El tranvía, cual movediza llama de bengala, alumbraba por unos segundos los árboles y setos desnudos de una propiedad, y luego el niño escuchaba cómo disminuía el estruendo de las ruedas en el camino lleno de charcos que olían a madera podrida y a hojas. Tomaba entonces el caminillo que bordeaba el jardín de los Courréges, empujaba el portón entrecerrado de las dependencias; la lámpara del comedor alumbraba ese macizo apoyado contra la casa, en el cual, durante la primavera, se plantaban las fucsias que aman la sombra. Raymond tenía ya la frente endurecida, las cejas tan próximas la una a la otra, que formaban una sola línea tupida sobre los ojos, y la esquina derecha de la boca, un poco caída; entraba al salón y lanzaba un saludo colectivo a las personas apretujadas alrededor de una lámpara de luz débil. Su madre le preguntaba cuántas veces tendría que decirle que se limpiara los zapatos en el felpudo de la entrada y si pensaba sentarse a la mesa "con esas manos". La abuela Courréges susurraba a media voz a su nuera: "Sabes lo que dice Paul: no hay que poner nervioso inútilmente al niño." De ese modo, apenas aparecía él, nacían, por su culpa, agrias palabras.
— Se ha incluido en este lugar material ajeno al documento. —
import Summits.QuantumFields.YangMills.Theorems.LocalInsertionSublevelDoublingDefs
import Summits.QuantumFields.YangMills.Theorems.LangevinControlUVFemtoCurvatureTwoPointCStubKoszulH1
import Literature.MathematicalPhysics.QuantumFieldTheory.ConstructiveQFTWave0Proofs
import HarnessLib

/-!
# Sublevel doubling of Wilson's action on `(ℤ/L)^d`, every `d` — the Koszul structure at a flat configuration

Crux `HistoryTailL` (stmt-QuantumFields-19936), level-0 lane (T4) «uniform doubling», row (T4-SUB), file 2: the `{d : ℕ}`-generic port
(literal `4 ↦ d`, proofs verbatim) of `Theorems/LangevinControlUVFemtoCurvatureTwoPointCDoublingKoszul.lean` (route `LangevinControlUV`,
crux `FemtoCurvatureTwoPointC`, line `Sketch` v7, file P1). At a FLAT configuration `τ` (all plaquette holonomies `1`) the transports
`S_i` of `𝔤`-valued site functions (`…SublevelDoublingDefs`) are norm preserving and COMMUTE; hence (landed, `k`-generic
`stub_koszulH1`) every 1-form `A` with vanishing linearised curvature (`dOne τ A i j = 0` for all `i, j`) is an infinitesimal gauge
transform plus a constant form, `A = d⁰m + C`, `C ∈ constForms τ`; constant forms are curvature-free and orthogonal to the
infinitesimal gauge orbit `range d⁰` (so `constForms ≤ slice`); and on the massive directions `massive τ = slice τ ⊓ constFormsᗮ` the
linearised curvature is bounded below: `λ² ‖B‖² ≤ Σ_{i,j} ‖dOne τ B i j‖²` with `λ > 0`. Rung R3 of the YM ladder (continuum SU(2)
YM₃ on T³) — not d = 4-specific any more, not infinite volume, not a mass gap, not Clay. Everything here is proved; no definitions.
-/

set_option autoImplicit false

noncomputable section

open scoped Matrix Matrix.Norms.Frobenius InnerProductSpace
open Literature.MathematicalPhysics.QuantumLattice Literature.MathematicalPhysics.QuantumFieldTheory
open Summit.QuantumFields.YangMills.Theorems.FreeEnergyLogCoefficient
open Summit.QuantumFields.YangMills.Theorems.FemtoCurvatureTwoPointC (stub_koszulH1)
open Summit.QuantumFields.YangMills.Theorems.FemtoCurvatureTwoPointC.Doubling (Fib adFib lieIso_adFib adFib_mul adFib_one
  adFib_inv_apply adFib_apply_inv inner_adFib)

namespace Summit.QuantumFields.YangMills.Theorems.LocalInsertion.SublevelDoubling

variable {G : Type} [Group G] [TopologicalSpace G] [CompactSpace G] (r : LatticeRep G) {d L : ℕ}

/-! ### Transports: isometry and commutation -/

omit [TopologicalSpace G] [CompactSpace G] in
/-- `x ↦ x + e_i` is a bijection of the sites. -/
theorem shift_bijective (i : Fin d) : Function.Bijective (fun x : Site d L => x.shift i) :=
  (Equiv.addRight (Pi.single i (1 : ZMod L) : Site d L)).bijective

/-- **Transports are norm preserving** (`Ad` is an isometry of the fibre and `x ↦ x + e_i` permutes the sites). -/
theorem norm_transport [NeZero L] (τ : GaugeConfig d L G) (i : Fin d) (f : SiteFun r d L) :
    ‖transport r τ i f‖ = ‖f‖ := by
  have h : ‖transport r τ i f‖ ^ 2 = ‖f‖ ^ 2 := by
    rw [PiLp.norm_sq_eq_of_L2, PiLp.norm_sq_eq_of_L2]
    simp only [transport_apply, LinearIsometry.norm_map]
    exact Function.Bijective.sum_comp (shift_bijective i) (fun y => ‖f y‖ ^ 2)
  exact (sq_eq_sq₀ (norm_nonneg _) (norm_nonneg _)).1 h

omit [TopologicalSpace G] [CompactSpace G] in
/-- Flatness in product form: `τ(x,i) τ(x+e_i,j) = τ(x,j) τ(x+e_j,i)`. -/
theorem flat_mul_eq {τ : GaugeConfig d L G} (hτ : ∀ (x : Site d L) (i j : Fin d), plaquetteHolonomy τ x i j = 1)
    (x : Site d L) (i j : Fin d) : τ (x, i) * τ (x.shift i, j) = τ (x, j) * τ (x.shift j, i) := by
  have h := hτ x i j
  unfold plaquetteHolonomy at h
  have h2 : τ (x, i) * τ (x.shift i, j) * (τ (x.shift j, i))⁻¹ * (τ (x, j))⁻¹ * (τ (x, j) * τ (x.shift j, i)) =
      τ (x, j) * τ (x.shift j, i) := by rw [h, one_mul]
  simpa [mul_assoc] using h2

/-- **Transports commute at a flat configuration.** -/
theorem transport_comm {τ : GaugeConfig d L G} (hτ : ∀ (x : Site d L) (i j : Fin d), plaquetteHolonomy τ x i j = 1)
    (i j : Fin d) (f : SiteFun r d L) :
    transport r τ i (transport r τ j f) = transport r τ j (transport r τ i f) := by
  refine PiLp.ext fun x => ?_
  simp only [transport_apply, ← adFib_mul, flat_mul_eq hτ x i j, WilsonRP.shift_comm x i j]

/-! ### Cocycles are gauge plus constant (from `stub_koszulH1`) -/

omit [CompactSpace G] in
/-- The constant form with components `c i`. -/
theorem comp_toLp_eq (c : Fin d → SiteFun r d L) (i : Fin d) :
    comp r (WithLp.toLp 2 fun e : Edge d L => c e.2 e.1) i = c i := by
  ext x : 1
  simp

/-- **Koszul `H¹` at a flat `τ`**: a 1-form with vanishing linearised curvature is an infinitesimal gauge transform plus a
constant form, `A = d⁰m + C` with `C ∈ constForms τ`. -/
theorem exists_eq_dZero_add_const [NeZero L] {τ : GaugeConfig d L G}
    (hτ : ∀ (x : Site d L) (i j : Fin d), plaquetteHolonomy τ x i j = 1) (A : OneForm r d L)
    (hA : ∀ i j : Fin d, dOne r τ A i j = 0) :
    ∃ (m : SiteFun r d L) (C : OneForm r d L), C ∈ constForms r τ ∧ A = dZero r τ m + C := by
  have hcoc : ∀ i j : Fin d, transport r τ i (comp r A j) - comp r A j = transport r τ j (comp r A i) - comp r A i :=
    fun i j => sub_eq_zero.1 (hA i j)
  obtain ⟨m, c, hc, hX⟩ := stub_koszulH1 (SiteFun r d L) d (transport r τ) (norm_transport r τ)
    (transport_comm r hτ) (comp r A) hcoc
  refine ⟨-m, WithLp.toLp 2 fun e => c e.2 e.1, ?_, ?_⟩
  · rw [mem_constForms_iff]
    intro i
    rw [comp_toLp_eq, mem_zeroModes_iff]
    exact fun j => hc j i
  · refine PiLp.ext fun e => ?_
    obtain ⟨x, i⟩ := e
    have h := congrArg (fun f : SiteFun r d L => f x) (hX i)
    simp only [comp_apply, PiLp.add_apply, PiLp.sub_apply, transport_apply] at h
    simp only [PiLp.add_apply, dZero_apply, PiLp.neg_apply, map_neg]
    rw [h]; abel

/-! ### Constant forms: curvature-free and orthogonal to the gauge orbit -/

/-- Components of a constant form are zero modes, pointwise: `Ad r(τ(x,i)) c(x+e_i, j) = c(x, j)`. -/
theorem adFib_apply_of_mem_constForms {τ : GaugeConfig d L G} {C : OneForm r d L} (hC : C ∈ constForms r τ)
    (x : Site d L) (i j : Fin d) : adFib r (τ (x, i)) (C (x.shift i, j)) = C (x, j) := by
  have h := (mem_zeroModes_iff r τ _).1 ((mem_constForms_iff r τ C).1 hC j) i
  have hx := congrArg (fun f : SiteFun r d L => f x) h
  simpa using hx

/-- **Constant forms are curvature-free**: `dOne τ C i j = 0` for `C ∈ constForms τ`. -/
theorem dOne_of_mem_constForms {τ : GaugeConfig d L G} {C : OneForm r d L} (hC : C ∈ constForms r τ) (i j : Fin d) :
    dOne r τ C i j = 0 := by
  refine PiLp.ext fun x => ?_
  simp [dOne_apply, adFib_apply_of_mem_constForms r hC]

/-- **Gauge directions are curvature-free at a flat `τ`**: `dOne τ (d⁰η) i j = 0` (`d¹ ∘ d⁰ = 0`). -/
theorem dOne_dZero {τ : GaugeConfig d L G} (hτ : ∀ (x : Site d L) (i j : Fin d), plaquetteHolonomy τ x i j = 1)
    (η : SiteFun r d L) (i j : Fin d) : dOne r τ (dZero r τ η) i j = 0 := by
  refine PiLp.ext fun x => ?_
  rw [dOne_apply]
  simp only [dZero_apply, map_sub, ← adFib_mul, flat_mul_eq hτ x i j, WilsonRP.shift_comm x i j, PiLp.zero_apply]
  abel

/-- **Constant forms are orthogonal to the infinitesimal gauge orbit**: `⟪d⁰η, C⟫ = 0` for `C ∈ constForms τ`. -/
theorem inner_dZero_of_mem_constForms [NeZero L] {τ : GaugeConfig d L G} {C : OneForm r d L} (hC : C ∈ constForms r τ)
    (η : SiteFun r d L) : ⟪dZero r τ η, C⟫_ℝ = 0 := by
  rw [PiLp.inner_apply]
  have hterm : ∀ e : Edge d L,
      ⟪dZero r τ η e, C e⟫_ℝ = ⟪η e.1, C e⟫_ℝ - ⟪adFib r (τ e) (η (e.1.shift e.2)), C e⟫_ℝ := fun e => by
    rw [show dZero r τ η e = η e.1 - adFib r (τ e) (η (e.1.shift e.2)) from rfl, inner_sub_left]
  simp only [hterm]
  rw [Finset.sum_sub_distrib, sub_eq_zero]
  -- both sides equal `Σ_{x,i} ⟪η x, C(x,i)⟫`
  rw [← Finset.univ_product_univ, Finset.sum_product, Finset.sum_product]
  rw [Finset.sum_comm]
  conv_rhs => rw [Finset.sum_comm]
  refine Finset.sum_congr rfl fun i _ => ?_
  have hre : ∀ x : Site d L, ⟪adFib r (τ (x, i)) (η (x.shift i)), C (x, i)⟫_ℝ = ⟪η (x.shift i), C (x.shift i, i)⟫_ℝ := by
    intro x
    rw [← adFib_apply_of_mem_constForms r hC x i i, inner_adFib]
  simp only [hre]
  exact (Function.Bijective.sum_comp (shift_bijective i) (fun y => ⟪η y, C (y, i)⟫_ℝ)).symm

/-- **`constForms τ ≤ slice τ`.** -/
theorem constForms_le_slice [NeZero L] (τ : GaugeConfig d L G) : constForms r τ ≤ slice r τ := by
  intro C hC
  rw [slice, Submodule.mem_orthogonal]
  rintro _ ⟨η, rfl⟩
  exact inner_dZero_of_mem_constForms r hC η

/-! ### The linearised curvature is bounded below on the massive directions -/

/-- The linearised curvature as one linear map `A ↦ (i, j) ↦ dOne τ A i j`. -/
theorem dOneₗ_pi_apply (τ : GaugeConfig d L G) (A : OneForm r d L) (i j : Fin d) :
    (LinearMap.pi fun i : Fin d => LinearMap.pi fun j : Fin d => dOneₗ r τ i j) A i j = dOne r τ A i j := rfl

/-- **Injectivity on the massive directions**: a massive 1-form with vanishing linearised curvature vanishes. -/
theorem eq_zero_of_mem_massive [NeZero L] {τ : GaugeConfig d L G}
    (hτ : ∀ (x : Site d L) (i j : Fin d), plaquetteHolonomy τ x i j = 1) {B : OneForm r d L} (hB : B ∈ massive r τ)
    (h0 : ∀ i j : Fin d, dOne r τ B i j = 0) : B = 0 := by
  obtain ⟨m, C, hC, hBe⟩ := exists_eq_dZero_add_const r hτ B h0
  obtain ⟨hBs, hBc⟩ := Submodule.mem_inf.1 hB
  have h1 : ⟪dZero r τ m, B⟫_ℝ = 0 := by
    rw [slice, Submodule.mem_orthogonal] at hBs
    exact hBs _ ⟨m, rfl⟩
  have h2 : ⟪C, B⟫_ℝ = 0 := by
    rw [Submodule.mem_orthogonal] at hBc
    exact hBc C hC
  have h3 : ⟪B, B⟫_ℝ = 0 := by
    calc ⟪B, B⟫_ℝ = ⟪dZero r τ m + C, B⟫_ℝ := by rw [← hBe]
      _ = 0 := by rw [inner_add_left, h1, h2, add_zero]
  exact inner_self_eq_zero.1 h3

set_option maxHeartbeats 400000 in -- finite-dimensional bookkeeping (`LinearMap.pi`/`nlinarith`); > 100k heartbeats
/-- **Lower bound for the linearised curvature on the massive directions**: there is `λ > 0` with
`λ² ‖B‖² ≤ Σ_{i,j} ‖dOne τ B i j‖²` for every `B ∈ massive τ`. -/
theorem exists_dOne_lower_bound [NeZero L] {τ : GaugeConfig d L G}
    (hτ : ∀ (x : Site d L) (i j : Fin d), plaquetteHolonomy τ x i j = 1) :
    ∃ lam : ℝ, 0 < lam ∧ ∀ B ∈ massive r τ, lam ^ 2 * ‖B‖ ^ 2 ≤ ∑ i : Fin d, ∑ j : Fin d, ‖dOne r τ B i j‖ ^ 2 := by
  -- the restriction of the curvature map to `massive τ`
  set Φ : OneForm r d L →ₗ[ℝ] (Fin d → Fin d → SiteFun r d L) :=
    LinearMap.pi fun i : Fin d => LinearMap.pi fun j : Fin d => dOneₗ r τ i j with hΦ
  set Ψ : massive r τ →ₗ[ℝ] (Fin d → Fin d → SiteFun r d L) := Φ.comp (massive r τ).subtype with hΨ
  have hker : LinearMap.ker Ψ = ⊥ := by
    rw [LinearMap.ker_eq_bot']
    intro B hB0
    have h0 : ∀ i j, dOne r τ (B : OneForm r d L) i j = 0 := fun i j => by
      have := congrFun (congrFun hB0 i) j
      simpa [hΨ, hΦ] using this
    exact Subtype.ext (eq_zero_of_mem_massive r hτ B.2 h0)
  obtain ⟨K, hK0, hK⟩ := Ψ.exists_antilipschitzWith hker
  have hKpos : (0 : ℝ) < K := by exact_mod_cast hK0
  refine ⟨(K : ℝ)⁻¹, by positivity, fun B hB => ?_⟩
  have hle : ‖B‖ ≤ K * ‖Ψ ⟨B, hB⟩‖ := by
    have := hK.le_mul_dist ⟨B, hB⟩ 0
    simpa [dist_eq_norm] using this
  -- `‖Ψ B‖` is a sup norm: bounded by the square root of the sum of squares
  set T : ℝ := ∑ i : Fin d, ∑ j : Fin d, ‖dOne r τ B i j‖ ^ 2 with hT
  have hT0 : 0 ≤ T := Finset.sum_nonneg fun _ _ => Finset.sum_nonneg fun _ _ => sq_nonneg _
  have hcomp : ∀ i j, Ψ ⟨B, hB⟩ i j = dOne r τ B i j := fun i j => rfl
  have hsqrt : ‖Ψ ⟨B, hB⟩‖ ≤ Real.sqrt T := by
    refine (pi_norm_le_iff_of_nonneg (Real.sqrt_nonneg T)).2 fun i => ?_
    refine (pi_norm_le_iff_of_nonneg (Real.sqrt_nonneg T)).2 fun j => ?_
    rw [hcomp]
    refine Real.le_sqrt_of_sq_le ?_
    have h1 : ‖dOne r τ B i j‖ ^ 2 ≤ ∑ j' : Fin d, ‖dOne r τ B i j'‖ ^ 2 :=
      Finset.single_le_sum (f := fun j' => ‖dOne r τ B i j'‖ ^ 2) (fun _ _ => sq_nonneg _) (Finset.mem_univ j)
    exact h1.trans (Finset.single_le_sum (f := fun i' => ∑ j' : Fin d, ‖dOne r τ B i' j'‖ ^ 2)
      (fun _ _ => Finset.sum_nonneg fun _ _ => sq_nonneg _) (Finset.mem_univ i))
  have hsup : ‖Ψ ⟨B, hB⟩‖ ^ 2 ≤ T := by
    have h := pow_le_pow_left₀ (norm_nonneg _) hsqrt 2
    rwa [Real.sq_sqrt hT0] at h
  have hdiv : (K : ℝ)⁻¹ * ‖B‖ ≤ ‖Ψ ⟨B, hB⟩‖ := by
    rw [inv_mul_le_iff₀ hKpos]; exact hle
  calc ((K : ℝ)⁻¹) ^ 2 * ‖B‖ ^ 2 = ((K : ℝ)⁻¹ * ‖B‖) ^ 2 := by ring
    _ ≤ ‖Ψ ⟨B, hB⟩‖ ^ 2 := pow_le_pow_left₀ (by positivity) hdiv 2
    _ ≤ T := hsup

end Summit.QuantumFields.YangMills.Theorems.LocalInsertion.SublevelDoubling

end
Se sentaba en la sombra. Inclinada sobre su bordado, Madeleine Basque, su hermana, al entrar Raymond, no levantaba ni siquiera la cabeza. Le interesaba menos que el perro. Raymond era "la plaga de la familia"; repetía de buenas ganas "que sería la oveja negra de la familia"; y su marido Gastón Basque, agregaba: “Sobre todo teniendo un padre tan débil.”
La bordadora levantaba la cabeza, permanecía unos minutos escuchando, y decía: "Ahí está Gastón…", dejando su trabajo. "No oigo nada", contestaba la señora Courréges. "Sí, sí; ahí viene", y aunque ningún otro oído, fuera del de ella, percibiera el menor ruido, Madeleine se levantaba, atravesaba corriendo las gradas, desaparecía en el jardín guiándose con un infalible conocimiento, como si ella perteneciese a una especie diferente de animales donde el macho y no la hembra fuese la portadora del olor para atraer al cómplice a través de la sombra. Muy pronto los Courréges oían una voz de hombre, y la risa complaciente y sumisa de Madeleine. La pareja no atravesaría el salón sino que subirían, por una puerta oculta, al piso donde estaban los dormitorios y no descenderían hasta el segundo toque de la campana.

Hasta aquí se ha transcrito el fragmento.